Brokering Data: Accelerating Data Evaluation with Databricks White Label

  • 1. Brokering Data: Accelerating Data Evaluation with Databricks White Label Vinoo Ganesh, Chief Technology Officer, Veraset Nick Chmura, Director of Data Engineering, Veraset
  • 2. Agenda § Background § Session Goals § The Data Ecosystem § Data Primitives § Data Brokers + Challenges § The Broker’s Dilemma § Demo
  • 3. Background • About Us • Vinoo Ganesh (CTO, Veraset) • Nick Chmura (Director of Data Engineering, Veraset) • Data-As-A-Service Startup • Anonymized Geospatial Data • Model Training at Scale • Heavily used during COVID-19 Investigations / analyses • Process, Analyze, and Deliver >2 PB Data Yearly • Data is Our Product • We don’t build analytical tools / visualizations • Optimized data storage, retrieval, and processing are our lifeblood • “Just Data” We’re Hiring! vinoo@veraset.com
  • 4. Session Goals • Explain the Data Brokerage ecosystem • Challenges of brokering data • Concerns around sensitivity, privacy, and security • Conceptual: “Agnostic” Brokerage • Technology agnostic, system agnostic • Differentiating data • Demo: White Label
  • 5. The Data Ecosystem • Inundation of Data – clean + unclean • “Data scientists spend about 45% of their time on data preparation tasks…” - Datanami • “Uptime” SLAs around Data • Data scale increasing • Co-Dependence: analytics + brokers • Data sensitivity and privacy concerns The oil that powers the engine.

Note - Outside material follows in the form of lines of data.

import Mathlib
import Summits.ValiantsHypothesis.ValiantsHypothesis.Theorems.KPlusLogSqLawTropicalBSeparable
import Summits.ValiantsHypothesis.ValiantsHypothesis.Theorems.KPlusLogSqLawTropicalBClassCircuits
import Summits.ValiantsHypothesis.ValiantsHypothesis.Theorems.KPlusLogSqLawTropicalBTwoSidedSeparableMoves

/-!
# Route «KPlusLogSqLaw», crux `TropicalB` (stmt-ValiantsHypothesis-19771) — THE TWO-SIDED SEPARABLE SECTOR, part 3: THE SECTOR LAW
# «every dominant chain has length ≤ m · (height of ANY integer vector sign-equivalent to the exponents on balanced sign vectors)»

HONEST FRAMING.  Helper toward the registered stubs `stub_tropThin` / `stub_tropFat` of `Cruxes/TropicalB/Lines/birth.lean` (crux
`Summit.ValiantsHypothesis.ValiantsHypothesis.Theses.KPlusLogSqLaw.TropicalB`, item stmt-ValiantsHypothesis-19771, route KPlusLogSqLaw;
cell `pub-symmetroid`, seat val-sym-trop-p1 g19, 2026-08-28; `--supports … --as helper`).  A SECTOR theorem (two-sided separable
designs with a fine tie-break, see part 2 `…TropicalBTwoSidedSeparableMoves`); nothing here bounds `TropicalB` for general designs,
and nothing bears on `WeakLifting`, DoorA26 / DoorA34, `MatrixDescartes` (stmt-ValiantsHypothesis-18050) or VP ≠ VNP.

THE LAW.  Sector: `d l = M·e l`, `v a b l = M(r a l + c b l) + w a b`, `0 ≤ w ≤ B`, `m·B < M`, full support.  Call `u : Fin K → ℤ`
SIGN-EQUIVALENT to `e` if for every `z : Fin K → {−1,0,1}` with `Σ z = 0`:  `0 ≤ ⟨e,z⟩ → 0 ≤ ⟨u,z⟩` and `0 < ⟨e,z⟩ → 0 < ⟨u,z⟩`.
* `potential_step` — for such `u`, the column potential `P(p) = Σ_b u(class of column b)` satisfies `P(p) + 1 ≤ P(p')` whenever `p` is
  dominant at `θa`, `p' ≠ p` dominant at `θb > θa`.  PROOF: the changed agents form a balanced family of arcs on the classes
  (`changed_balanced`); by part 1 (`ClassCircuit.circuit_potential`) it suffices to treat its simple balanced sub-families `S`; the move
  inequality of part 2 at `θa` (move `S` forward from `p`) and at `θb` (move `S` back from `p'`) give `θa·δ(S) ≤ γ(S) ≤ θb·δ(S)`, hence
  `δ(S) ≥ 0`: EVERY CIRCUIT POINTS UP; a simple family changes each class count by at most one (`circuit_sign`), so sign-equivalence
  transfers `δ(S) ≥ 0` / `> 0` to the potential; and the total `e`-slope strictly increases (`sum_d_lt_of_dominant`).
* `chain_le` — **every chain of pairwise-consecutive-distinct terms dominant at strictly increasing integer slopes has
  `n ≤ m · (U₁ − U₀)`** for any sign-equivalent `u` with values in `[U₀, U₁]`; `chain_le_alt` — the same for sign-alternating chains
  (the hypothesis list of `TropicalCensus.TropRootLawAt`).
READING.  A non-counting mechanism (flow exchange + small potential): the bound depends on `e` only through its SIGN CELL in the
arrangement of balanced `{−1,0,1}`-vectors, not on its size — `u = e` recovers the spread bound divided by the coarse scale, `K = 3`
gives `2m` (exact in the hub census; compare SHIFT-THREE's `C(m+2,2) − 1` for general designs), `K = 4` gives `4m`, dominant-digit
exponents give `m·(2^{K−1} − 1)`, i.e. the crux's inequality with `C = 1` (part 4, `…TwoSidedSeparableRows`).  So the free permutation
register of this dense in-window sector cannot multiply digits.  [this file]
-/

set_option linter.dupNamespace false
set_option autoImplicit false

namespace Summit.ValiantsHypothesis.ValiantsHypothesis.Theorems.KPlusLogSqLaw

namespace TwoSided

open Summit.ValiantsHypothesis.ValiantsHypothesis.Theorems.MatrixDescartes.Negative
open scoped BigOperators
open Finset

variable {m K : ℕ}

/-! ## 1. The changed agents are balanced -/

/-- indicator bookkeeping: `[x ≠ y][x = l] = [x = l] − [x = y][x = l]`. [folklore] -/
theorem ind_ne_inner_left (x y : Fin m → Fin K) (l : Fin K) :
    (∑ a, if x a ≠ y a then (if x a = l then (1 : ℤ) else 0) else 0) =
      (∑ a, if x a = l then (1 : ℤ) else 0) - ∑ a, if x a = y a then (if x a = l then (1 : ℤ) else 0) else 0 := by
  rw [← Finset.sum_sub_distrib]
  refine Finset.sum_congr rfl fun a _ => ?_
  by_cases h1 : x a = y a
  · rw [if_neg (not_not.mpr h1), if_pos h1]; ring
  · rw [if_pos h1, if_neg h1]; ring

/-- indicator bookkeeping: `[x ≠ y][y = l] = [y = l] − [x = y][x = l]`. [folklore] -/
theorem ind_ne_inner_right (x y : Fin m → Fin K) (l : Fin K) :
    (∑ a, if x a ≠ y a then (if y a = l then (1 : ℤ) else 0) else 0) =
      (∑ a, if y a = l then (1 : ℤ) else 0) - ∑ a, if x a = y a then (if x a = l then (1 : ℤ) else 0) else 0 := by
  rw [← Finset.sum_sub_distrib]
  refine Finset.sum_congr rfl fun a _ => ?_
  by_cases h1 : x a = y a
  · rw [if_neg (not_not.mpr h1), if_pos h1, h1]; ring
  · rw [if_pos h1, if_neg h1]; ring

  • 6. Data Primitives ▪ Schema changes == API breaks ▪ Format evolution == major version bumps ▪ Uptime SLA • Open vs proprietary data formats • Technology specific formats • Formats focused on individual workflows • Presentation of data speaks volumes • Inherently opinionated • Data == API • Used + expensive data > unused + cheap data • Data graveyard • Only as useful as it is easy to use
  • 7. Enter: The Brokers • Source, clean, package, distribute data • Impose the SLAs (Data Primitives) on data • Remove complexities to operationalizing data • Maintain the data • Secure and protect the data Goal: Make data easy to use https://www.webfx.com/blog/wp-content/uploads/2019/09/worth.png
  • 8. Challenges (1): Brokering Data Making the data easy to use… isn’t easy. • Tech Specifications (ie. File Format, Partitioning) • Variable Compute, on customer side • Right Tools / Environment / Libraries • TTFB (time to first byte) • Securing IP (the data) • Product Differentiation
  • 9. Challenges (2): Brokering Data Making the data easy to use… isn’t easy. • Live Data > Static Data, Live Compute > Static Compute • Auditing Query Access • Defining Quality Metrics / Creating A Narrative • Security / Privacy • Row-level permissions
  • 11. The Broker’s Dilemma • How can brokers demonstrate value, protect our IP, differentiate our product, minimize technical setup, ensure a cutting-edge privacy/security story, audit their user’s access to data, and everything else we discussed… all while making the data as easy to use?
  • 12. The Solution: Veraset, Databricks, Privacera • Analysis • Data • Security/Privacy
  • 13. The Solution – Databricks White Label • A branded “White Labelled” Databricks instance • Preloaded notebook on each instance • Preloaded data on each instance • Fine-grained access control (including read/write perms) • Audit Trail • Row-Level Security
  • 14. Demo: White Labeled Databricks
  • 16. Feedback Your feedback is important to us. Don’t forget to rate and review the sessions.